### What this task involves
With the line containing "set_option linter.style.setOption false" as the start and the line containing "theorem quadForm_CE2 (x" as the end, transcribe that span of the entries below exactly, including both.

---- Extracted material

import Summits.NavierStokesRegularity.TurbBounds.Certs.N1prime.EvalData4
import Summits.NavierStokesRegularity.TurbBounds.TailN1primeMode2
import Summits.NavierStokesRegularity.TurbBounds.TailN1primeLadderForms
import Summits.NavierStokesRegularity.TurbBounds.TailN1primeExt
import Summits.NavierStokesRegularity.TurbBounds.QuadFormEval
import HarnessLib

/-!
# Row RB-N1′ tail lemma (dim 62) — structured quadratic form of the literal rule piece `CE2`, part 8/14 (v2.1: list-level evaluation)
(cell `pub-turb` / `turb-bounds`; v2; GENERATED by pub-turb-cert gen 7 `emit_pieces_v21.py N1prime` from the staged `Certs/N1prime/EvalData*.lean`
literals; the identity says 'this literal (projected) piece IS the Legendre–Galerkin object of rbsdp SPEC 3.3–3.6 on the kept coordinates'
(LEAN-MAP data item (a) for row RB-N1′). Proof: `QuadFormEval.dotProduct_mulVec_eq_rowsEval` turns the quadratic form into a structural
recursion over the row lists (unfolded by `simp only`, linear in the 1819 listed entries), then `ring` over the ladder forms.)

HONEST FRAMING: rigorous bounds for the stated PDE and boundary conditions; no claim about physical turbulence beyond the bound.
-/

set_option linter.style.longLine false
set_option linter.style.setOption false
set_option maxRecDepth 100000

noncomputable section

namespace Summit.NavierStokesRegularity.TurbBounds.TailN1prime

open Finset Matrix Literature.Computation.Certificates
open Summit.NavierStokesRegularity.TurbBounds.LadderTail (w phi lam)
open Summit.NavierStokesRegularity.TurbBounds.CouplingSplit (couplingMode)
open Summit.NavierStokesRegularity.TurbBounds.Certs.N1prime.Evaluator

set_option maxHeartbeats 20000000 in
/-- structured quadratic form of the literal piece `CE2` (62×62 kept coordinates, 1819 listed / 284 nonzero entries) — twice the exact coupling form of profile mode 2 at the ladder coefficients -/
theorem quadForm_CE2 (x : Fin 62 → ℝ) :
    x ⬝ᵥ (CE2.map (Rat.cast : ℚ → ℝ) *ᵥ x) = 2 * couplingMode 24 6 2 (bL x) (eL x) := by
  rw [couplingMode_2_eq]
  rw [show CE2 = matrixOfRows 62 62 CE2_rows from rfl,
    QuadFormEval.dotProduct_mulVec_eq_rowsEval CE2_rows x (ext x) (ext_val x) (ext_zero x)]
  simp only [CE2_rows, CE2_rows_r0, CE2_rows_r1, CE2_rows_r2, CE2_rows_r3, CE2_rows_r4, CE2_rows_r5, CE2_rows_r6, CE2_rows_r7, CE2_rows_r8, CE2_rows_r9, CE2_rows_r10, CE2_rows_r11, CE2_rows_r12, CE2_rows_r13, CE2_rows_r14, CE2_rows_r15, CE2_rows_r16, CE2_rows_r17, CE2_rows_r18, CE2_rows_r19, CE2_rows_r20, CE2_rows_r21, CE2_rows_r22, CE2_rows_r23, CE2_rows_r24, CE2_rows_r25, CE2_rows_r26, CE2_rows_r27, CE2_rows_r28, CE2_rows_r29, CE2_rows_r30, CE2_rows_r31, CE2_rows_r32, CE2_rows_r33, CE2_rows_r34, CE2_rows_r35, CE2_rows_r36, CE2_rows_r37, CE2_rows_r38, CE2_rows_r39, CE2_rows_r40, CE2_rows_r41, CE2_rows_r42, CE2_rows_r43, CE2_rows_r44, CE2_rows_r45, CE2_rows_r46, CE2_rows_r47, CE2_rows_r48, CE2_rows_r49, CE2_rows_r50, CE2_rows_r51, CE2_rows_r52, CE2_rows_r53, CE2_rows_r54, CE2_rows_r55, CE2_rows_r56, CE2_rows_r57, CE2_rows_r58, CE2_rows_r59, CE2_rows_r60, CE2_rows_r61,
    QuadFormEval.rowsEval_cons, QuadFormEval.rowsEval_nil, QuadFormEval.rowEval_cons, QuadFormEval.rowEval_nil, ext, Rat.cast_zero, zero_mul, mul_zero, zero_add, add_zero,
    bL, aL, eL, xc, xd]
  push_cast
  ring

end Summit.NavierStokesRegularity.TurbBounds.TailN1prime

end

--------
---- Extracted material

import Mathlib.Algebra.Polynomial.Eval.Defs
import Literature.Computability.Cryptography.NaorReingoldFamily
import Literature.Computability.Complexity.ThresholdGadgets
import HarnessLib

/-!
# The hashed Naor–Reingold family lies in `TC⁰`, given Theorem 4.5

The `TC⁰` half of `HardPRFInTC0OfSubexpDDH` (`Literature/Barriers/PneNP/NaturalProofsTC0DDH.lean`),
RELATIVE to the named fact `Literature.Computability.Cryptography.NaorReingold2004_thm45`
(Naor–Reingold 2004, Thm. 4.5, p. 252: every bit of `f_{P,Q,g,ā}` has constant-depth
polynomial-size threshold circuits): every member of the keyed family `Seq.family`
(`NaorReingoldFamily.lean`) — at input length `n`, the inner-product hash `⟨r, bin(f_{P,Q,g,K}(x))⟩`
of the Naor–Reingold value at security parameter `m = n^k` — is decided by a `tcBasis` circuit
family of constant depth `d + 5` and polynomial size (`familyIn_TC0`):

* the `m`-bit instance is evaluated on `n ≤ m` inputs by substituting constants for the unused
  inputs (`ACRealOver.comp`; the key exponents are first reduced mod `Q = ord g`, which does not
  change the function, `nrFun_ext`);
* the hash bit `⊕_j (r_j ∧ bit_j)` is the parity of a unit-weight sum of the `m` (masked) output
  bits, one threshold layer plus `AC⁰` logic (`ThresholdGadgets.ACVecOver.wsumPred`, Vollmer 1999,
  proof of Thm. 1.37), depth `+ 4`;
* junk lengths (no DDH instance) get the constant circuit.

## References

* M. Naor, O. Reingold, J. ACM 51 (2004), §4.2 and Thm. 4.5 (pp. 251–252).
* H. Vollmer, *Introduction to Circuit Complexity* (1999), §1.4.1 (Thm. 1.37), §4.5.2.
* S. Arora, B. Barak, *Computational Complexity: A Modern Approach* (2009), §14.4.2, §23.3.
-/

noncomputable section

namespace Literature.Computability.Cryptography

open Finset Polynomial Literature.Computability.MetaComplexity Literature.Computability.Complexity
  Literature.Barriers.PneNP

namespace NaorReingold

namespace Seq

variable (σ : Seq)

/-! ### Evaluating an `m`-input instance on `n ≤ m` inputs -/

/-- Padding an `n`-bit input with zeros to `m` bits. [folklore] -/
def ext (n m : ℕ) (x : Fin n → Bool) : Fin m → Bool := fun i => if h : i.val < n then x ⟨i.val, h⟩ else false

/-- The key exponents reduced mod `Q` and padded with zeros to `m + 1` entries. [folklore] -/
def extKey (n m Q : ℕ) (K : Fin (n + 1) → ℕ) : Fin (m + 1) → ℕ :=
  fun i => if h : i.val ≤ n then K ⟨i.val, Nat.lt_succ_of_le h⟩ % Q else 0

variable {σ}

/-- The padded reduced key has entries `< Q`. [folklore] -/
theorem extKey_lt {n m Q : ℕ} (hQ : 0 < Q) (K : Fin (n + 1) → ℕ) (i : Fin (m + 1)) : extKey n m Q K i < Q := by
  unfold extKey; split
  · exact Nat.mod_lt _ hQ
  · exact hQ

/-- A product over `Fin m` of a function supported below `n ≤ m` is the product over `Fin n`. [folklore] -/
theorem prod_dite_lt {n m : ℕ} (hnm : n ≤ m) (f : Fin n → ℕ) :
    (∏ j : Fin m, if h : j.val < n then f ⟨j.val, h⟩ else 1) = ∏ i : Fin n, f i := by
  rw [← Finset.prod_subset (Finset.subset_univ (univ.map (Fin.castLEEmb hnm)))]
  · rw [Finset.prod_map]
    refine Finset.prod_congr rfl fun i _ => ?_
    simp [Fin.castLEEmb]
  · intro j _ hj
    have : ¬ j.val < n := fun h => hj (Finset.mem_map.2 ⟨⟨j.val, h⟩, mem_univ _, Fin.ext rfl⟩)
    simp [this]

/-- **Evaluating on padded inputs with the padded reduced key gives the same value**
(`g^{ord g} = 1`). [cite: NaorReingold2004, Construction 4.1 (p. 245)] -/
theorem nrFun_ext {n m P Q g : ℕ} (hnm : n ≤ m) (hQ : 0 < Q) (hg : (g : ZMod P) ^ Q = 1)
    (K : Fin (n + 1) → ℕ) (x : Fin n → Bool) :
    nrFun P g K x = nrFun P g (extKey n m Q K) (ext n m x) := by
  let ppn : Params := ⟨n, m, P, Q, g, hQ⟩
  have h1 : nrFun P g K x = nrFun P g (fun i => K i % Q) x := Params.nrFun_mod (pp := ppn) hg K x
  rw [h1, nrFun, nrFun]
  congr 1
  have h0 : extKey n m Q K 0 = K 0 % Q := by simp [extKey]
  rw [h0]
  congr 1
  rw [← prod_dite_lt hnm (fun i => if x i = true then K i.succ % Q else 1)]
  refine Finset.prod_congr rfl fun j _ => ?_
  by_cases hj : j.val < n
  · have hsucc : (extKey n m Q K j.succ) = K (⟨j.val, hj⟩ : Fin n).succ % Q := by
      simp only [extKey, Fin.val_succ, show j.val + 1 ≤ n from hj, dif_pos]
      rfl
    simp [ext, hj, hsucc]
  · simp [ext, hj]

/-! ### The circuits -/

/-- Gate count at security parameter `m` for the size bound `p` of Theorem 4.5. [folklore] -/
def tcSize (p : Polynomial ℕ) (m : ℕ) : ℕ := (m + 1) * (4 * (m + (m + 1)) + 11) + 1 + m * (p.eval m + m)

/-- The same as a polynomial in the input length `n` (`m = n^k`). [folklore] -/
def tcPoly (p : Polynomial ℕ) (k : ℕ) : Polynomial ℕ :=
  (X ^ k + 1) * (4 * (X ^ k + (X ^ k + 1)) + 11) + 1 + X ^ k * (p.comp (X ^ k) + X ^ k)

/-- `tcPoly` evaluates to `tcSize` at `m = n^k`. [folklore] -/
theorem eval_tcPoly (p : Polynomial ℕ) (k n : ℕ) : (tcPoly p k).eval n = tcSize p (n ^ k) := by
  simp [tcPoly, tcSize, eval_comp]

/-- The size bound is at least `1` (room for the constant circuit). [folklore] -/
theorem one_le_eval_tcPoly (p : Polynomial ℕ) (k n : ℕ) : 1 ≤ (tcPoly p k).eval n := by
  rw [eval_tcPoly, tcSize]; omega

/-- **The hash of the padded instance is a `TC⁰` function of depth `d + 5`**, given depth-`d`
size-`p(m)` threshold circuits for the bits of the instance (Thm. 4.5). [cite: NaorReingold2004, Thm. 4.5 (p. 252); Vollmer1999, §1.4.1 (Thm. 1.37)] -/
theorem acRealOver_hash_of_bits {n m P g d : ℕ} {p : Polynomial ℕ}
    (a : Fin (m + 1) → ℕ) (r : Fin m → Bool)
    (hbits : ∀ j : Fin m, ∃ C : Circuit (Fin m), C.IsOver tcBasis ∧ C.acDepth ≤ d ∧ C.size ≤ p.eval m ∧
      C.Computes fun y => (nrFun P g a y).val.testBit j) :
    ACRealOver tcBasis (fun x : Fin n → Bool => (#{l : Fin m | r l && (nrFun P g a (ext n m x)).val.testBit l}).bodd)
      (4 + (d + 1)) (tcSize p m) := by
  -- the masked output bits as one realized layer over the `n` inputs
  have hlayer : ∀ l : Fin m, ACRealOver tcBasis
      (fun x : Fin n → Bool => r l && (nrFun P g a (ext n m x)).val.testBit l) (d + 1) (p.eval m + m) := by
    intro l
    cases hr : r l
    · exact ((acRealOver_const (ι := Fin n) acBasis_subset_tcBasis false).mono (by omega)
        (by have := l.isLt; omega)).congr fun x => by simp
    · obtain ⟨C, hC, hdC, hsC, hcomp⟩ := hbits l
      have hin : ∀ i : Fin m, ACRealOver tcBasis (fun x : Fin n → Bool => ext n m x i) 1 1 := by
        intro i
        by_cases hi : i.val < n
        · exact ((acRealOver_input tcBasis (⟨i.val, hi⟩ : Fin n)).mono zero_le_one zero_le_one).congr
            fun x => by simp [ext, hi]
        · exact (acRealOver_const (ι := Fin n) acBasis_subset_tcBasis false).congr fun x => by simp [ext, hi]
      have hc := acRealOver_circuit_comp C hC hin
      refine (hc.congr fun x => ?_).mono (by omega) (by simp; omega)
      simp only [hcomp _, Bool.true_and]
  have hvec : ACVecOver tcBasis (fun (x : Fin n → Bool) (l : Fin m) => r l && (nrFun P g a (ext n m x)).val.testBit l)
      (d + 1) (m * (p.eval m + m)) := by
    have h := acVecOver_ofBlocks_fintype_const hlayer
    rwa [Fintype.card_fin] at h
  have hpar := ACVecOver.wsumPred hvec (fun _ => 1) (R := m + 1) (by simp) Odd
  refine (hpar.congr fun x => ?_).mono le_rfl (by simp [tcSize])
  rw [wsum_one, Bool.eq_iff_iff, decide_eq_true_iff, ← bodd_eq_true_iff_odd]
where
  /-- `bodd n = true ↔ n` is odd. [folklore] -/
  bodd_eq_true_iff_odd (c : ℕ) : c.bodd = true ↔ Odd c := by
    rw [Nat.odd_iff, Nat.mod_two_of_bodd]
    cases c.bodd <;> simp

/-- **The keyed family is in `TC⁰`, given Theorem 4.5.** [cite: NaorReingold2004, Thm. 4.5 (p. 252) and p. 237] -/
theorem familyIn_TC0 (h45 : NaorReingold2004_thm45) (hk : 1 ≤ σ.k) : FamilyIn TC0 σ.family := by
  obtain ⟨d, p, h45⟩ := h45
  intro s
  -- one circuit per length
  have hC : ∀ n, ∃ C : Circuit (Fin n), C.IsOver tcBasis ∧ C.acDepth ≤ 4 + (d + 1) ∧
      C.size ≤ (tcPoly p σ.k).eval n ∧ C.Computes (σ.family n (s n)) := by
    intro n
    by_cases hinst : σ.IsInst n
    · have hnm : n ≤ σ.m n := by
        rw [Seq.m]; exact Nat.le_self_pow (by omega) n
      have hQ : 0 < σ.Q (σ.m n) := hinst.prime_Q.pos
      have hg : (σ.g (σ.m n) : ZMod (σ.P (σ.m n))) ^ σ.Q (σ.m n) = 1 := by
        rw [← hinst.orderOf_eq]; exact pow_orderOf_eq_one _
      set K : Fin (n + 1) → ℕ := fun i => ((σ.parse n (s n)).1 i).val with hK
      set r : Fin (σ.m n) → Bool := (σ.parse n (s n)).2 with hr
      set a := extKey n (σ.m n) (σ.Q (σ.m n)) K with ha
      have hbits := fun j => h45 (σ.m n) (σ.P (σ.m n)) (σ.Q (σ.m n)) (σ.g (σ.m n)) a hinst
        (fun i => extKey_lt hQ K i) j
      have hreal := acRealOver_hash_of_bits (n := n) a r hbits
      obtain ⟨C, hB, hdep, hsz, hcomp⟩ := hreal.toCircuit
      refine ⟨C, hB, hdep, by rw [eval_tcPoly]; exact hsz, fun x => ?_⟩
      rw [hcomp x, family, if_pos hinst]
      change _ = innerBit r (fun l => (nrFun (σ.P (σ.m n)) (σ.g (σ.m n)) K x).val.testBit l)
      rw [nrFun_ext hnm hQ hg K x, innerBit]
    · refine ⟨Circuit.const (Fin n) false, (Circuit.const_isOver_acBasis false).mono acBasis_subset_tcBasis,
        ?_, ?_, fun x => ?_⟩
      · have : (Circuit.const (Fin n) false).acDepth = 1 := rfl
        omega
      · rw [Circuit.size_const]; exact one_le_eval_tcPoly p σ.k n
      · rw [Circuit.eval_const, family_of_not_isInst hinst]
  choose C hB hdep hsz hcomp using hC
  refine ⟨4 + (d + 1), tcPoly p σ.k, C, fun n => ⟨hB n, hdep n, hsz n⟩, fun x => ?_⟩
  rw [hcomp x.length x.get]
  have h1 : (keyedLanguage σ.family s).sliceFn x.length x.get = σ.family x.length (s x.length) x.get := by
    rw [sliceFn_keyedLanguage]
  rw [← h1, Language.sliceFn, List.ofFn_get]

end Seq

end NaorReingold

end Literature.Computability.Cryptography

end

--------

### Solution to the problem
set_option linter.style.setOption false
set_option maxRecDepth 100000

noncomputable section

namespace Summit.NavierStokesRegularity.TurbBounds.TailN1prime

open Finset Matrix Literature.Computation.Certificates
open Summit.NavierStokesRegularity.TurbBounds.LadderTail (w phi lam)
open Summit.NavierStokesRegularity.TurbBounds.CouplingSplit (couplingMode)
open Summit.NavierStokesRegularity.TurbBounds.Certs.N1prime.Evaluator

set_option maxHeartbeats 20000000 in
/-- structured quadratic form of the literal piece `CE2` (62×62 kept coordinates, 1819 listed / 284 nonzero entries) — twice the exact coupling form of profile mode 2 at the ladder coefficients -/
theorem quadForm_CE2 (x : Fin 62 → ℝ) :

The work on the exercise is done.